A text file containing a report of trailing Ns found in the genome. Trailing Ns are when a nucleotide sequence starts or ends with Ns instead of A, G, C or T nucleotides. It is advisable to trim off the trailing Ns from sequences in the assembly. If the sequence remaining after trimming is shorter than 200 bp, the script recommends removing it from the assembly.

Mito Organellar Blast

Output files
  • organelle/ *-mitochondrial_genome.contamination_recommendation - A file that contains the names of sequences that are suspected mitochondrial contaminants in the nuclear DNA assembly, tagged as either "REMOVE" or "Investigate" depending on the BLAST hit alignment length and percentage identity. The file is empty if there are no suspected mitochondrial contaminants.

This subworkflow uses BLAST against a user-provided mitochondrial sequence to detect leftover organellar sequences in the assembly file that should contain only chromosomal DNA sequences. A BLAST nucleotide database is made from the user-provided organellar sequence. BLAST with the chromosomal DNA assembly is then ran against this database with the following settings: -task megablast -word_size 28 -best_hit_overhang 0.1 -best_hit_score_edge 0.1 -dust yes -evalue 0.0001 -perc_identity 80 -soft_masking true. The BLAST results are filtered to keep only hits with alignment length that is at least 200 bp. Depending on the alignment length and percentage identity, the script can recommend an action for dealing with the putative organellar sequence: either "REMOVE" or "Investigate".

Plastid Organellar Blast

  • organelle/ *-plastid_genome.contamination_recommendation - A file that contains the names of sequences that are suspected plastid contaminants in the nuclear DNA assembly, tagged as either "REMOVE" or "Investigate" depending on the BLAST hit alignment length and percentage identity. The file is empty if there are no suspected mitochondrial contaminants.

This subworkflow uses BLAST against a user-provided plastid sequence to detect leftover organellar sequences in the assembly file that should contain only chromosomal sequences. The method is the same as in the Mito Organellar Blast part.

Run FCS-adaptor

Output files
  • fcs/ *.fcs_adaptor_report.txt - A text file containing potential adaptor sequences and locations. *.cleaned_sequences.fa.gz - Cleaned FASTA file. *.fcs_adaptor.log - Log of the FCS-adaptor run. *.pipeline_args.yaml - Arguments to FCS-adaptor *.skipped_trims.jsonl - Skipped sequences

FCS-adaptor (https://github.com/ncbi/fcs) is NCBI software for detecting adapter contamination in genome assemblies.

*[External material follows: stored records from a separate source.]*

import Summits.CriticalPhenomena.PercolationContinuityZ3.Theorems.PercNearOneGluingNoHeavyLowerTailSahiLatinZeroBottomRelaxedBridgeChain

/-!
# `NoHeavyLowerTail` (crux stmt-CriticalPhenomena-4575), Sahi programme (prim-master-conj gen 50): the RELAXED GENERAL CORE, part 1 — the instance
# `P = [x₀=2] × S × Ω ⊂ P′ = [x₀≥1] × Ω`, `Q = Ω × T` (a threshold-relaxed literal TOGETHER WITH a private cut) and its four point densities

Support file (`--supports stmt-CriticalPhenomena-4575`; small definitions (`rcP`, `rcb`, `rcQ`, `rcc`) + proofs, no `sorry`, standard axioms).  Memo
`run/shared/lean/prim/prim-l12/FROM-prim-master-conj-g50-GENERAL-CORE.md` §9.  Nothing here asserts the crux, Kahn's conjecture or (C¼).

THE MATHEMATICS.  On `[3]^{Fin 1 ⊕ (U ⊕ V)}` (points `(w, ξ, η)`): `P = {x₀ = 2} × S × Ω`, `b = P′ ∖ P = {x₀ = 1} × Ω ∪ {x₀ = 2} × Sᶜ × Ω` (a disjoint union),
`Q = Ω × Ω × T`, `c = Ω × Ω × Tᶜ`, for arbitrary `S ⊆ [3]^U`, `T ⊆ [3]^V`.  With `X = 2^{|U|}`, `Y = 2^{|V|}`, `N₁ = N_{lvl 1}(w)`, `N₂ = N_{lvl 2}(w)`,
`α = N_S(ξ)`, `ᾱ = N_{Sᶜ}(ξ)`, `β = N_T(η)`, `β̄ = N_{Tᶜ}(η)` the block-independence dictionary of `…ZeroBottomProduct` / `…Factor` gives (`dSS_rc` … `dOO_rc`):
  `dSS = 4XY([w∈lvl 1] + [w∈lvl 2](1 − [ξ∈S][η∈T]))`,   `dSO = −2[w∈lvl 2][ξ∈S]Xβ̄ + ([w∈lvl 1] + [w∈lvl 2][ξ∉S])(6Xβ̄ − 2Xβ)`,
  `dOS = −[η∈T](N₁X + N₂ᾱ)Y − [η∉T]N₂αY + 3[η∉T](N₁X + N₂ᾱ)Y`,   `dOO = −4(N₁X + N₂ᾱ)β̄`.
Additivity of the densities in `b` over a disjoint union (`dSS_union` …) reduces everything to factor/cylinder pieces.  The chain DP, the sum bound and the theorem are
the companion files `…RelaxedCoreChain`, `…RelaxedCoreCases`, `…RelaxedCore`. [this work]
-/

namespace Summit.CriticalPhenomena.PercolationContinuityZ3.Theorems.SahiLatin

open Finset

/-! ## §1  Additivity of the link counts and densities over disjoint unions -/

section additivity
variable {ι : Type*} [Fintype ι] [DecidableEq ι]

omit [DecidableEq ι] in
/-- `ind (s ∪ t) = ind s + ind t` for disjoint `s, t`. [this work] -/
theorem ind_union_of_disjoint {s t : Finset (Pt ι)} (h : Disjoint s t) (x : Pt ι) : ind (s ∪ t) x = ind s x + ind t x := by
  by_cases hs : x ∈ s
  · have ht : x ∉ t := disjoint_left.1 h hs
    simp [hs, ht]
  · by_cases ht : x ∈ t <;> simp [hs, ht]

/-- `N_{s ∪ t} = N_s + N_t` for disjoint `s, t`. [this work] -/
theorem N_union_of_disjoint {s t : Finset (Pt ι)} (h : Disjoint s t) (u : Pt ι) : N (s ∪ t) u = N s u + N t u := by
  unfold N
  have e : (link u).filter (fun y => y ∈ s ∪ t) = (link u).filter (fun y => y ∈ s) ∪ (link u).filter (fun y => y ∈ t) := by
    ext y; simp only [mem_filter, mem_union]; tauto
  rw [e, card_union_of_disjoint (disjoint_filter.2 fun y _ hy hy' => disjoint_left.1 h hy hy')]

/-- `Λ_{s ∪ t, c} = Λ_{s,c} + Λ_{t,c}` for disjoint `s, t`. [this work] -/
theorem Lam_union_left_of_disjoint {s t : Finset (Pt ι)} (h : Disjoint s t) (c : Finset (Pt ι)) (u : Pt ι) :
    Lam (s ∪ t) c u = Lam s c u + Lam t c u := by
  unfold Lam
  have e : (link u).filter (fun y => y ∈ s ∪ t ∧ anti u y ∈ c) =
      (link u).filter (fun y => y ∈ s ∧ anti u y ∈ c) ∪ (link u).filter (fun y => y ∈ t ∧ anti u y ∈ c) := by
    ext y; simp only [mem_filter, mem_union]; tauto
  rw [e, card_union_of_disjoint (disjoint_filter.2 fun y _ hy hy' => disjoint_left.1 h hy.1 hy'.1)]

end additivity

/-! ## §2  The instance -/

section inst
variable {U V : Type} [Fintype U] [DecidableEq U] [Fintype V] [DecidableEq V] (S : Finset (Pt U)) (T : Finset (Pt V))

/-- `P = {x₀ = 2} × S × Ω`. [this work] -/
def rcP : Finset (Pt (Fin 1 ⊕ (U ⊕ V))) := cylL (lvl 2) ∩ cylR (cylL S)
/-- `b = {x₀ = 1} × Ω ∪ {x₀ = 2} × Sᶜ × Ω` (`= P′ ∖ P` for `P′ = {x₀ ≥ 1}`). [this work] -/
def rcb : Finset (Pt (Fin 1 ⊕ (U ⊕ V))) := cylL (lvl 1) ∪ (cylL (lvl 2) ∩ cylR (cylL Sᶜ))
/-- `Q = Ω × Ω × T`. [this work] -/
def rcQ : Finset (Pt (Fin 1 ⊕ (U ⊕ V))) := cylR (cylR T)
/-- `c = Ω × Ω × Tᶜ`. [this work] -/
def rcc : Finset (Pt (Fin 1 ⊕ (U ⊕ V))) := cylR (cylR Tᶜ)

/-- The two pieces of `b` are disjoint. [this work] -/
theorem disjoint_rcb_pieces : Disjoint (cylL (lvl 1) : Finset (Pt (Fin 1 ⊕ (U ⊕ V)))) (cylL (lvl 2) ∩ cylR (cylL Sᶜ)) := by
  rw [disjoint_left]
  intro u hu hu'
  rw [mem_cylL] at hu
  rw [mem_inter, mem_cylL] at hu'
  simp only [lvl, mem_filter, mem_univ, true_and] at hu hu'
  rw [hu] at hu'
  exact absurd hu'.1 (by decide)

/-! ## §3  The densities at a point `(w, ξ, η)` -/

/-- `dSS` of the relaxed general core. [this work] -/
theorem dSS_rc (w : Pt (Fin 1)) (ξ : Pt U) (η : Pt V) :
    dSS (rcP S) (rcb S) (rcQ T) (rcc T) (Sum.elim w (Sum.elim ξ η)) =
      4 * 2 ^ Fintype.card U * 2 ^ Fintype.card V *
        (ind (lvl 1) w + ind (lvl 2) w * (1 - ind S ξ * ind T η)) := by
  unfold dSS rcP rcb rcQ rcc
  rw [ind_union_of_disjoint (disjoint_rcb_pieces S), ind_inter, ind_inter, Fintype.card_sum, Fintype.card_sum, Fintype.card_fin]
  simp only [ind_cylL, ind_cylR, fstPt_elim, sndPt_elim, ind_compl']
  ring

/-- `dSO` of the relaxed general core. [this work] -/
theorem dSO_rc (w : Pt (Fin 1)) (ξ : Pt U) (η : Pt V) :
    dSO (rcP S) (rcb S) (rcQ T) (rcc T) (Sum.elim w (Sum.elim ξ η)) =
      -(2 * ind (lvl 2) w * ind S ξ * (2 ^ Fintype.card U * (N Tᶜ η : ℤ)))
        + (ind (lvl 1) w + ind (lvl 2) w * (1 - ind S ξ)) * (6 * (2 ^ Fintype.card U * (N Tᶜ η : ℤ)) - 2 * (2 ^ Fintype.card U * (N T η : ℤ))) := by
  have dQ : (N (rcQ T : Finset (Pt (Fin 1 ⊕ (U ⊕ V)))) (Sum.elim w (Sum.elim ξ η)) : ℤ) = 2 * (2 ^ Fintype.card U * N T η) := by
    unfold rcQ
    have h1 := N_cylR (U := Fin 1) (cylR T : Finset (Pt (U ⊕ V))) (Sum.elim w (Sum.elim ξ η))
    have h2 := N_cylR (U := U) T (Sum.elim ξ η)
    rw [Fintype.card_fin, sndPt_elim] at h1; rw [sndPt_elim] at h2
    rw [h1, h2]; push_cast; ring
  have dc : (N (rcc T : Finset (Pt (Fin 1 ⊕ (U ⊕ V)))) (Sum.elim w (Sum.elim ξ η)) : ℤ) = 2 * (2 ^ Fintype.card U * N Tᶜ η) := by
    unfold rcc
    have h1 := N_cylR (U := Fin 1) (cylR Tᶜ : Finset (Pt (U ⊕ V))) (Sum.elim w (Sum.elim ξ η))
    have h2 := N_cylR (U := U) Tᶜ (Sum.elim ξ η)
    rw [Fintype.card_fin, sndPt_elim] at h1; rw [sndPt_elim] at h2
    rw [h1, h2]; push_cast; ring
  unfold dSO
  rw [dQ, dc]
  unfold rcP rcb
  rw [ind_union_of_disjoint (disjoint_rcb_pieces S), ind_inter, ind_inter]
  simp only [ind_cylL, ind_cylR, fstPt_elim, sndPt_elim, ind_compl']
  ring

/-- `dOS` of the relaxed general core. [this work] -/
theorem dOS_rc (w : Pt (Fin 1)) (ξ : Pt U) (η : Pt V) :
    dOS (rcP S) (rcb S) (rcQ T) (rcc T) (Sum.elim w (Sum.elim ξ η)) =
      -(ind T η * (((N (lvl 1) w : ℤ) * 2 ^ Fintype.card U + (N (lvl 2) w : ℤ) * (N Sᶜ ξ : ℤ)) * 2 ^ Fintype.card V))
        - ind Tᶜ η * ((N (lvl 2) w : ℤ) * (N S ξ : ℤ) * 2 ^ Fintype.card V)
        + 3 * (ind Tᶜ η * (((N (lvl 1) w : ℤ) * 2 ^ Fintype.card U + (N (lvl 2) w : ℤ) * (N Sᶜ ξ : ℤ)) * 2 ^ Fintype.card V)) := by
  have dP : (N (rcP S : Finset (Pt (Fin 1 ⊕ (U ⊕ V)))) (Sum.elim w (Sum.elim ξ η)) : ℤ) = N (lvl 2) w * (N S ξ * 2 ^ Fintype.card V) := by
    unfold rcP
    have h1 := N_cylL_inter_cylR (lvl 2) (cylL S : Finset (Pt (U ⊕ V))) (Sum.elim w (Sum.elim ξ η))
    have h2 := N_cylL (V := V) S (Sum.elim ξ η)
    rw [fstPt_elim, sndPt_elim] at h1; rw [fstPt_elim] at h2
    rw [h1, h2]; push_cast; ring
  have db : (N (rcb S : Finset (Pt (Fin 1 ⊕ (U ⊕ V)))) (Sum.elim w (Sum.elim ξ η)) : ℤ) =
      N (lvl 1) w * 2 ^ Fintype.card U * 2 ^ Fintype.card V + N (lvl 2) w * (N Sᶜ ξ * 2 ^ Fintype.card V) := by
    unfold rcb
    rw [N_union_of_disjoint (disjoint_rcb_pieces S)]
    have h1 := N_cylL (V := U ⊕ V) (lvl 1) (Sum.elim w (Sum.elim ξ η))
    have h2 := N_cylL_inter_cylR (lvl 2) (cylL Sᶜ : Finset (Pt (U ⊕ V))) (Sum.elim w (Sum.elim ξ η))
    have h3 := N_cylL (V := V) Sᶜ (Sum.elim ξ η)
    rw [fstPt_elim, Fintype.card_sum, pow_add] at h1; rw [fstPt_elim, sndPt_elim] at h2; rw [fstPt_elim] at h3
    rw [h1, h2, h3]; push_cast; ring
  unfold dOS
  rw [dP, db]
  unfold rcQ rcc
  rw [ind_cylR, ind_cylR, ind_cylR, ind_cylR]
  simp only [sndPt_elim]
  ring

/-- `dOO` of the relaxed general core: `−4(N₁X + N₂ᾱ)β̄`. [this work] -/
theorem dOO_rc (w : Pt (Fin 1)) (ξ : Pt U) (η : Pt V) :
    dOO (rcP S) (rcb S) (rcQ T) (rcc T) (Sum.elim w (Sum.elim ξ η)) =
      -4 * (((N (lvl 1) w : ℤ) * 2 ^ Fintype.card U + (N (lvl 2) w : ℤ) * (N Sᶜ ξ : ℤ)) * (N Tᶜ η : ℤ)) := by
  -- set identities for the intersections
  have eQb : (rcQ T ∩ rcb S : Finset (Pt (Fin 1 ⊕ (U ⊕ V)))) =
      (cylL (lvl 1) ∩ cylR (cylR T)) ∪ (cylL (lvl 2) ∩ cylR (cylL Sᶜ ∩ cylR T)) := by
    ext u; simp only [rcQ, rcb, mem_inter, mem_union, mem_cylL, mem_cylR]; tauto
  have ePc : (rcP S ∩ rcc T : Finset (Pt (Fin 1 ⊕ (U ⊕ V)))) = cylL (lvl 2) ∩ cylR (cylL S ∩ cylR Tᶜ) := by
    ext u; simp only [rcP, rcc, mem_inter, mem_cylL, mem_cylR]; tauto
  have ebc : (rcb S ∩ rcc T : Finset (Pt (Fin 1 ⊕ (U ⊕ V)))) =
      (cylL (lvl 1) ∩ cylR (cylR Tᶜ)) ∪ (cylL (lvl 2) ∩ cylR (cylL Sᶜ ∩ cylR Tᶜ)) := by
    ext u; simp only [rcb, rcc, mem_inter, mem_union, mem_cylL, mem_cylR]; tauto
  have dj1 : Disjoint (cylL (lvl 1) ∩ cylR (cylR T) : Finset (Pt (Fin 1 ⊕ (U ⊕ V)))) (cylL (lvl 2) ∩ cylR (cylL Sᶜ ∩ cylR T)) := by
    rw [disjoint_left]; intro u hu hu'
    rw [mem_inter, mem_cylL] at hu hu'
    simp only [lvl, mem_filter, mem_univ, true_and] at hu hu'
    rw [hu.1] at hu'; exact absurd hu'.1 (by decide)
  have dj2 : Disjoint (cylL (lvl 1) ∩ cylR (cylR Tᶜ) : Finset (Pt (Fin 1 ⊕ (U ⊕ V)))) (cylL (lvl 2) ∩ cylR (cylL Sᶜ ∩ cylR Tᶜ)) := by
    rw [disjoint_left]; intro u hu hu'
    rw [mem_inter, mem_cylL] at hu hu'
    simp only [lvl, mem_filter, mem_univ, true_and] at hu hu'
    rw [hu.1] at hu'; exact absurd hu'.1 (by decide)
  -- the point
  set u : Pt (Fin 1 ⊕ (U ⊕ V)) := Sum.elim w (Sum.elim ξ η) with hu
  have f1 : fstPt u = w := rfl
  have f2 : sndPt u = Sum.elim ξ η := rfl
  -- N of the three intersections
  have n1 : (N (rcQ T ∩ rcb S) u : ℤ) = N (lvl 1) w * (2 ^ Fintype.card U * N T η) + N (lvl 2) w * (N Sᶜ ξ * N T η) := by
    rw [eQb, N_union_of_disjoint dj1, N_cylL_inter_cylR, N_cylL_inter_cylR, f1, f2, N_cylR, N_cylL_inter_cylR, sndPt_elim, fstPt_elim]
    push_cast; ring
  have n2 : (N (rcP S ∩ rcc T) u : ℤ) = N (lvl 2) w * (N S ξ * N Tᶜ η) := by
    rw [ePc, N_cylL_inter_cylR, f1, f2, N_cylL_inter_cylR, fstPt_elim, sndPt_elim]; push_cast; ring
  have n3 : (N (rcb S ∩ rcc T) u : ℤ) = N (lvl 1) w * (2 ^ Fintype.card U * N Tᶜ η) + N (lvl 2) w * (N Sᶜ ξ * N Tᶜ η) := by
    rw [ebc, N_union_of_disjoint dj2, N_cylL_inter_cylR, N_cylL_inter_cylR, f1, f2, N_cylR, N_cylL_inter_cylR, sndPt_elim, fstPt_elim]
    push_cast; ring
  -- the three Λ's
  have l1 : (Lam (rcP S) (rcc T) u : ℤ) = N (lvl 2) w * (N S ξ * N Tᶜ η) := by
    unfold rcP rcc
    rw [Lam_prod_cylR, f1, f2, Lam_cylL_cylR, fstPt_elim, sndPt_elim]; push_cast; ring
  have l2 : (Lam (rcb S) (rcQ T) u : ℤ) = N (lvl 1) w * (2 ^ Fintype.card U * N T η) + N (lvl 2) w * (N Sᶜ ξ * N T η) := by
    unfold rcb rcQ
    rw [Lam_union_left_of_disjoint (disjoint_rcb_pieces S), Lam_cylL_cylR, Lam_prod_cylR, f1, f2, N_cylR, Lam_cylL_cylR, sndPt_elim, fstPt_elim]
    push_cast; ring
  have l3 : (Lam (rcb S) (rcc T) u : ℤ) = N (lvl 1) w * (2 ^ Fintype.card U * N Tᶜ η) + N (lvl 2) w * (N Sᶜ ξ * N Tᶜ η) := by
    unfold rcb rcc
    rw [Lam_union_left_of_disjoint (disjoint_rcb_pieces S), Lam_cylL_cylR, Lam_prod_cylR, f1, f2, N_cylR, Lam_cylL_cylR, sndPt_elim, fstPt_elim]
    push_cast; ring
  unfold dOO
  rw [l1, l2, l3, n1, n2, n3]
  ring

end inst

end Summit.CriticalPhenomena.PercolationContinuityZ3.Theorems.SahiLatin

FCS-adaptor uses a built-in database of adapter sequences, provided by NCBI. The FCS-adaptor report shows identified potential locations of retained adapter sequences from the sequencing run.

Pacbio Barcode Check

Output files
  • filter/ *_filtered.txt - Text file log of PacBio barcode sequences found in the genome. The file is empty if no contamination was found.

Uses BlastN to identify retained PacBio multiplexing barcode contamination in the assembly. The PacBio multiplexing barcode sequences are stored as the pacbio_adaptors.fa file in the assets directory of this pipeline.

Run Read Coverage

Output files

*.bam - BAM file with aligned reads. *_average_coverage.txt - Text file containing the coverage information for the genome

Mapping the read data to the input genome with minimap2 (https://github.com/lh3/minimap2) and calculating the average coverage per sequence. The reads used for mapping can be PacBio HiFi reads or paired end Illumina reads.

Run VecScreen

Output files
  • summarise/ *.vecscreen_contamination - A text file containing potential vector contaminant locations. The file is empty if no potential contaminants were found.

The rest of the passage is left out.